**Work item:** From the listing below, pull out all lines with "import" in them.

**Source material:**
━━━

import Literature.Barriers.CriticalPhenomena.PlaquetteWalkHoleRootNoVerticalEnd
import Literature.Barriers.CriticalPhenomena.PlaquetteWalkColumnRuns
import HarnessLib

/-!
# Barrier catalogue (SAWScalingLimit): the MIDDLE isolated turn of a cost-`5` wound class-`B2a` walk lies in an EXTREME column
(«MIDDLE TURN COLUMN»)

`Z → ∞` limit model of the printed Yang–Baxter weights [GlazmanManolescu2019, §1, eq. (1)]; the «RECTANGLE COEFFICIENT» line. By
`PlaquetteWalkHoleRootNoVerticalEnd` a cost-`5` wound class-`B2a` walk from the hole root ends on a slanted side, so its isolated turns are
the two ends of the top run, the two ends of the bottom run and exactly ONE turn `τ*` strictly between the extreme rows
(`turn_profile_of_cost_five`). This file proves that `τ*` lies in the leftmost or in the rightmost column of the walk (DESIGN-next
b-engine-1 g24 §2ter «FRAME REMARK»; exact census kit j276221: `τ*` is the observed rhombus of the classes 'ao'/'ac', in the rightmost
column, or the east end of the initial run for 'as').

The engine is ★★ `ΩG.extreme_column_segment` — THE SEGMENT LEMMA: if the isolated turns of an extreme column (no arc uses its outer side,
singly visited) lie in the extreme rows, then the column is visited in ONE straight segment of consecutive arcs `s, …, e` from one frame corner
to the other, entered through the inner side by a turn at `s` and left through the inner side by a turn at `e` — the walk does not end inside
it (`ΩG.segment_not_last`) and never returns to it. With both columns such segments the four corners are the ends of the top and bottom runs,
and the four runs would close a cycle in the arc order (as in `PlaquetteWalkHoleRootNoVerticalEnd`). Hence:

* ★★★ `ΩG.middle_turn_in_extreme_column`: for a wound class-`B2a` walk of limit cost `5` from the hole root, every isolated-turn plaquette
  strictly between the extreme rows lies in the leftmost column (`≤ w.1 − 2`) or in the rightmost column (`≥ w.1`).

Use (venture lane «pcv-sawmu», b-engine-1 g25): second structural step toward (R2) «no doubly visited plaquette at cost 5» of
`PlaquetteWalkHoleRootRowLaw`. [GlazmanManolescu2019 §1 Fig. 1, eq. (1), Lemma 2.1, Remark 2.2; Glazman 2015 Lemma 3.1 (proof, pp. 6–7)]
-/

noncomputable section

━━━

**Answer:**
import Literature.Barriers.CriticalPhenomena.PlaquetteWalkHoleRootNoVerticalEnd
import Literature.Barriers.CriticalPhenomena.PlaquetteWalkColumnRuns
import HarnessLib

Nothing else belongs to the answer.